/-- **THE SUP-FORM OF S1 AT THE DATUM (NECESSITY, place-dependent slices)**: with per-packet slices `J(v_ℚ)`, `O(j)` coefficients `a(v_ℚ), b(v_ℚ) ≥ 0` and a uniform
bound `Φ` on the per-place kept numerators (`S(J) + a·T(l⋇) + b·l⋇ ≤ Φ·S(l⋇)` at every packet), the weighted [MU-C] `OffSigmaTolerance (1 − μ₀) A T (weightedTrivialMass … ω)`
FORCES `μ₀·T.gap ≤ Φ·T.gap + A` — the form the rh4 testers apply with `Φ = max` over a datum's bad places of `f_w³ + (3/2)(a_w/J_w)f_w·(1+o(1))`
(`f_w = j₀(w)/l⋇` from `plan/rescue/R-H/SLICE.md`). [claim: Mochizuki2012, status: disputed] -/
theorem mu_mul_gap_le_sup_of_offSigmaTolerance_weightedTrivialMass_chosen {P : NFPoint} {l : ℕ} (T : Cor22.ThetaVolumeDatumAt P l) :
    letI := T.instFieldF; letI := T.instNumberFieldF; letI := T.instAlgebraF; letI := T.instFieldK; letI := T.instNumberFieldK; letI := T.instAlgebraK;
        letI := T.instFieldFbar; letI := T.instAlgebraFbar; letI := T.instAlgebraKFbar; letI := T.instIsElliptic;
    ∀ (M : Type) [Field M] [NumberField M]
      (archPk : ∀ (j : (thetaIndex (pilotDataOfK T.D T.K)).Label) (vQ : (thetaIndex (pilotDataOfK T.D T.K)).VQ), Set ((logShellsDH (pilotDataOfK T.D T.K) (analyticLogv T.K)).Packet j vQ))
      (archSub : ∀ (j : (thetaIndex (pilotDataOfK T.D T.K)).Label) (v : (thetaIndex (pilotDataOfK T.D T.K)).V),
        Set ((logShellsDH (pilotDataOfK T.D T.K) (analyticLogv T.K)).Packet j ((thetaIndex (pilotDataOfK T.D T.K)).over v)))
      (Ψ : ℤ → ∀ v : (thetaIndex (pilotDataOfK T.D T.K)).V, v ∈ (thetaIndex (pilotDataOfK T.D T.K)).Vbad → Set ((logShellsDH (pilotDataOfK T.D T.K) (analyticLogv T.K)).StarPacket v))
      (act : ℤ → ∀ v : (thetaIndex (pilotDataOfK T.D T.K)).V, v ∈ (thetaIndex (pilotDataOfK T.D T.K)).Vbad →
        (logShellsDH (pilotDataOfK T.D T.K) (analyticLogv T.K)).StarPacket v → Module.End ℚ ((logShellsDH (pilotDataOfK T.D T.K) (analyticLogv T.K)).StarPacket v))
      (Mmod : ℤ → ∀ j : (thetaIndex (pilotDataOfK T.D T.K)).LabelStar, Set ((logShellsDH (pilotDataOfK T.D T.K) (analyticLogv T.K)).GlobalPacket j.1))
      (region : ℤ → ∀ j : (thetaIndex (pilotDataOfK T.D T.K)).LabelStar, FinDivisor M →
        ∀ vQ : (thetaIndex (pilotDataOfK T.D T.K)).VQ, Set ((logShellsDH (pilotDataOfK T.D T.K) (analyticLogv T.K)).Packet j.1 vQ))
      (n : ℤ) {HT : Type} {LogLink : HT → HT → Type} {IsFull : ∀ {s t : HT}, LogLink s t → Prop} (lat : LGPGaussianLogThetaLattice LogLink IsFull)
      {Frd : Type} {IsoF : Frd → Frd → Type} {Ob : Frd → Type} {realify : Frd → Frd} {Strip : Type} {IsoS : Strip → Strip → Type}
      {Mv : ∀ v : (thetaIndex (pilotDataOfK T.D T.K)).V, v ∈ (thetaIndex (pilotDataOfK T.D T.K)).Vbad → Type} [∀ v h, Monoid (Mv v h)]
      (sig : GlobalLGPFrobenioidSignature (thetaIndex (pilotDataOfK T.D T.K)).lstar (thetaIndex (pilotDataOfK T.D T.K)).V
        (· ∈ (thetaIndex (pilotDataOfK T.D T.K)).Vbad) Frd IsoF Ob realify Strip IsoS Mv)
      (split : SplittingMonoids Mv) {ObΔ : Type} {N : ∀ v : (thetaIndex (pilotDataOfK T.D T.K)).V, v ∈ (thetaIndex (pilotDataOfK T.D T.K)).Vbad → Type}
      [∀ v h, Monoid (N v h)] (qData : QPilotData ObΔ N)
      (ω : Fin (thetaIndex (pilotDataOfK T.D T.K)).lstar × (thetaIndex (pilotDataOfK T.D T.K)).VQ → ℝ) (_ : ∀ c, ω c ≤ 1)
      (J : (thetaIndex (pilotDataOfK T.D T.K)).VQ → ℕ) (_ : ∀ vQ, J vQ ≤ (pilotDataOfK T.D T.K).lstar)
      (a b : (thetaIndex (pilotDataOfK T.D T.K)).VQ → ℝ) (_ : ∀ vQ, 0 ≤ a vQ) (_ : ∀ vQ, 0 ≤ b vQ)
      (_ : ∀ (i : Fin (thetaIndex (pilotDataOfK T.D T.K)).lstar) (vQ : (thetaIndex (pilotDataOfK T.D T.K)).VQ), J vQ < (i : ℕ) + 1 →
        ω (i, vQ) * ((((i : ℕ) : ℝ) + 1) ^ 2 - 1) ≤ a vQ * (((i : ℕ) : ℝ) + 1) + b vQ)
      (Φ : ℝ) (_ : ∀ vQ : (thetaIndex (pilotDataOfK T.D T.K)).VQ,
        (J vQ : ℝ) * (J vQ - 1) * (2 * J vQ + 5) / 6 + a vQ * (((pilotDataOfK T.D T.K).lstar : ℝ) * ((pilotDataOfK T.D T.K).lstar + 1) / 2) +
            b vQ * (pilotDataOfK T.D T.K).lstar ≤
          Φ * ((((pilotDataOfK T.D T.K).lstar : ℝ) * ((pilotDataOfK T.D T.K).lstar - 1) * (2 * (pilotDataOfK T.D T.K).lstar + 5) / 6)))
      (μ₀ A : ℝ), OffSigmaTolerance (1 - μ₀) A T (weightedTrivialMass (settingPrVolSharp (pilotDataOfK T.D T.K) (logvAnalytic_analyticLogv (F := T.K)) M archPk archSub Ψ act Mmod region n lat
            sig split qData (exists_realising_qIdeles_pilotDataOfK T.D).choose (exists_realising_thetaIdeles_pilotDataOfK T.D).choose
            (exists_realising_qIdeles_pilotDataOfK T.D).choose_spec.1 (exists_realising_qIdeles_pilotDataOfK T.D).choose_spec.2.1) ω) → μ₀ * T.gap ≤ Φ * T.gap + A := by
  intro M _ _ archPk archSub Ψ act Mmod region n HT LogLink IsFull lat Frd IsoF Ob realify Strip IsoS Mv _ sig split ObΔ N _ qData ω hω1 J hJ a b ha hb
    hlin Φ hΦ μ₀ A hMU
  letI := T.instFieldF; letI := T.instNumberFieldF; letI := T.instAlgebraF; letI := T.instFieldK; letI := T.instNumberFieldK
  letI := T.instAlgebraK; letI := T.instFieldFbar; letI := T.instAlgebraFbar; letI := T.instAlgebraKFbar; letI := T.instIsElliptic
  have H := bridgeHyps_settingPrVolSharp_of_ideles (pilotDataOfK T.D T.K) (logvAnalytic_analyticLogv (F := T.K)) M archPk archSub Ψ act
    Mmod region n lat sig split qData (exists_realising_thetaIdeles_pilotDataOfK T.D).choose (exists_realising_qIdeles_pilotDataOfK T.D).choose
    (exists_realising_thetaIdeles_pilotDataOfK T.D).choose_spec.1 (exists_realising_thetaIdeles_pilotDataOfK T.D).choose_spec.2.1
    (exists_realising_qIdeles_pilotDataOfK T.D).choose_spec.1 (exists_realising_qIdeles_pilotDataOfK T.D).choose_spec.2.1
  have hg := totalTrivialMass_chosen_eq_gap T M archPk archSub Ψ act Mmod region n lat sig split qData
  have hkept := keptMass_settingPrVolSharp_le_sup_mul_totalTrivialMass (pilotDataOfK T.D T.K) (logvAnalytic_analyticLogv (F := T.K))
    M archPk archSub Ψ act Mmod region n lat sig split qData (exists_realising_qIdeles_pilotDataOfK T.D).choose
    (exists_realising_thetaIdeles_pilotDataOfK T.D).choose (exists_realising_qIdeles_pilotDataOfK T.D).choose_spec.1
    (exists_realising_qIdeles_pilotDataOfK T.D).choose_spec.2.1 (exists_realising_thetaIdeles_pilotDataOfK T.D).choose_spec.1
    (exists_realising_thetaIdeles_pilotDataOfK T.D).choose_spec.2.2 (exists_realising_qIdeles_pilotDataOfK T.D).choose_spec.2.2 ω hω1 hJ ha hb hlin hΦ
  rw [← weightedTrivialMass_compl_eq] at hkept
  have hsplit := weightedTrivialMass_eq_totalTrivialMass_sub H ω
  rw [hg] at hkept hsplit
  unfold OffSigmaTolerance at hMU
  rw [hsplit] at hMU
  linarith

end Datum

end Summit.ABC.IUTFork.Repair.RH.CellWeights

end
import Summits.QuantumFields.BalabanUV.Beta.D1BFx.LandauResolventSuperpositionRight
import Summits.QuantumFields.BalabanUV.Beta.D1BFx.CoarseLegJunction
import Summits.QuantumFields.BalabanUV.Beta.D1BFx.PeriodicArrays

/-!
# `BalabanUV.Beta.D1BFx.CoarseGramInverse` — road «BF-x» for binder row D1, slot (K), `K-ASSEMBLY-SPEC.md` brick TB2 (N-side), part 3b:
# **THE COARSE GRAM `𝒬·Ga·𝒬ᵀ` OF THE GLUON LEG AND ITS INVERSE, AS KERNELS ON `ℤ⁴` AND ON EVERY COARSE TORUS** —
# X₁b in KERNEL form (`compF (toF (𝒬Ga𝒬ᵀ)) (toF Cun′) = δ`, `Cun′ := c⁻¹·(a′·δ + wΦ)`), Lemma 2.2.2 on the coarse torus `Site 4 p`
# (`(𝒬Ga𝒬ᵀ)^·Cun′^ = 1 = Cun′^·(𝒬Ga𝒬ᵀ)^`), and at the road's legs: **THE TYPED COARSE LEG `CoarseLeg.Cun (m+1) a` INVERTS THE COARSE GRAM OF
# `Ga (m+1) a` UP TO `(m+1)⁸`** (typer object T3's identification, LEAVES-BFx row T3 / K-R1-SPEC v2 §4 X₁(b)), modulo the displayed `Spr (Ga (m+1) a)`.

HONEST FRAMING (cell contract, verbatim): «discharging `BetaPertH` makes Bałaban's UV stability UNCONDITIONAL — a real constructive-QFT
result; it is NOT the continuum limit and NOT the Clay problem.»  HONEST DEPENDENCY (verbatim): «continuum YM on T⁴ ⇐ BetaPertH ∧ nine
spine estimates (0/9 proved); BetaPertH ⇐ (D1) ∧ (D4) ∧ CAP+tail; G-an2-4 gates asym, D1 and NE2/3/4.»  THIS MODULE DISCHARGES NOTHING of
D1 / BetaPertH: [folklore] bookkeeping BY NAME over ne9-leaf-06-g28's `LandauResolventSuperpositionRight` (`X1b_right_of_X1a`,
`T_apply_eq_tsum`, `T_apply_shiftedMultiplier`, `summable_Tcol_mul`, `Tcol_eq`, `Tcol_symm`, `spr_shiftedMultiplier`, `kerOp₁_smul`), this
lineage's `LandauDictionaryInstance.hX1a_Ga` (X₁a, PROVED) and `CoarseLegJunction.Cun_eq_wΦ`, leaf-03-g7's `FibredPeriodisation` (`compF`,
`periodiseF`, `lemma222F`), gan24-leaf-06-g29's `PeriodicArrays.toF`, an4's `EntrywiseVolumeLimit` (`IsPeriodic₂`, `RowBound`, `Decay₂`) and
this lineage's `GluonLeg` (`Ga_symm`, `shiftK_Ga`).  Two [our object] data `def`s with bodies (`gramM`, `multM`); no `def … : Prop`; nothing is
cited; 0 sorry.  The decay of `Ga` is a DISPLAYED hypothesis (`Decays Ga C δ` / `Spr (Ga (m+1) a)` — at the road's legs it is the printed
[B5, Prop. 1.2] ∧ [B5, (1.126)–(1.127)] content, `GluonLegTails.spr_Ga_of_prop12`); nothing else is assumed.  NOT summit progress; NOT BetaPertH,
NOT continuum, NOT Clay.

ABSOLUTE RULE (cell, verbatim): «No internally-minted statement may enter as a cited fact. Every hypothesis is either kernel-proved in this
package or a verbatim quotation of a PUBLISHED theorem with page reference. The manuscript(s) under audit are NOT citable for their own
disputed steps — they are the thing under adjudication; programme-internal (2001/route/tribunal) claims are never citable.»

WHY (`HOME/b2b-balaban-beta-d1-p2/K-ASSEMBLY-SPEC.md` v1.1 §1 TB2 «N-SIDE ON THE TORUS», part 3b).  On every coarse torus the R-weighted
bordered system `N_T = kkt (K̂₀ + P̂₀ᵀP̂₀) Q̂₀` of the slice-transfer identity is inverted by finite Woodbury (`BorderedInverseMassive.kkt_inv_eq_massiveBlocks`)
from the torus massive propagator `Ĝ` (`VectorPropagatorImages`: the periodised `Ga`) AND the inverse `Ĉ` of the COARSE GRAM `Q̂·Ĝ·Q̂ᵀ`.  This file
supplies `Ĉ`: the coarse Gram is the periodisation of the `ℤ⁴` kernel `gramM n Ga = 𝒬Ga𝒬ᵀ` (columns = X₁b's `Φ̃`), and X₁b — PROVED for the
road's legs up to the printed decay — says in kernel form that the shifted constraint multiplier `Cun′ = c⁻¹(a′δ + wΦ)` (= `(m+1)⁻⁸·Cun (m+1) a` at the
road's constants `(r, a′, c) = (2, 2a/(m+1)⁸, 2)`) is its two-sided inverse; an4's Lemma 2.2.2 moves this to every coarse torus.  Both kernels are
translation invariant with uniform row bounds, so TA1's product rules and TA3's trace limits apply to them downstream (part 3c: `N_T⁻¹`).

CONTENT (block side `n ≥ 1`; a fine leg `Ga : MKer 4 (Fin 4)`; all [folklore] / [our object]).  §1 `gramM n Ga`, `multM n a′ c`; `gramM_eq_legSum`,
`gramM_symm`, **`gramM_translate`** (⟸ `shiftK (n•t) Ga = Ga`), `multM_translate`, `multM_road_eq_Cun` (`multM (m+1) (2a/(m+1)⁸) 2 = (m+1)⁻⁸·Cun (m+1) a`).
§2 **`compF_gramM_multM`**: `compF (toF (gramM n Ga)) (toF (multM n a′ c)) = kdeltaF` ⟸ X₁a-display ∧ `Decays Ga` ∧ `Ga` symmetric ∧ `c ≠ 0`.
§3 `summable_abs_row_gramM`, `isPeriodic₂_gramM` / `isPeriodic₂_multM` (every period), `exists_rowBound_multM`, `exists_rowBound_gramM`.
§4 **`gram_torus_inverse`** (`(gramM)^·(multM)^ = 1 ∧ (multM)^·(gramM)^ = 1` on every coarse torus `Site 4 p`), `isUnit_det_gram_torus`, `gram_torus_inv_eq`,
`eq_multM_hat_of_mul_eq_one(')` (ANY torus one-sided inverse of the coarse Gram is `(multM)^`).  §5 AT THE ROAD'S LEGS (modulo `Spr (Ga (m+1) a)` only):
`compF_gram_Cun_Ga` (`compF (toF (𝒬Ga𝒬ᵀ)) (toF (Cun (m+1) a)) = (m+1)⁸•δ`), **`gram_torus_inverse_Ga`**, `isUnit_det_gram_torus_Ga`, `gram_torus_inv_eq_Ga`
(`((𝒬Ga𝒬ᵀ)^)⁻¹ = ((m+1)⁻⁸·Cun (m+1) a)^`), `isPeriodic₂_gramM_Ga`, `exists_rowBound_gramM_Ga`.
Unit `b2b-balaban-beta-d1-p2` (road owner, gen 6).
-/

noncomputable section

- Task directions: Reproduce precisely, and with no line left out, each line from the top of the entries through the line that carries "status: disputed] -/".

- Answer box:
/-- **THE SUP-FORM OF S1 AT THE DATUM (NECESSITY, place-dependent slices)**: with per-packet slices `J(v_ℚ)`, `O(j)` coefficients `a(v_ℚ), b(v_ℚ) ≥ 0` and a uniform
bound `Φ` on the per-place kept numerators (`S(J) + a·T(l⋇) + b·l⋇ ≤ Φ·S(l⋇)` at every packet), the weighted [MU-C] `OffSigmaTolerance (1 − μ₀) A T (weightedTrivialMass … ω)`
FORCES `μ₀·T.gap ≤ Φ·T.gap + A` — the form the rh4 testers apply with `Φ = max` over a datum's bad places of `f_w³ + (3/2)(a_w/J_w)f_w·(1+o(1))`
(`f_w = j₀(w)/l⋇` from `plan/rescue/R-H/SLICE.md`). [claim: Mochizuki2012, status: disputed] -/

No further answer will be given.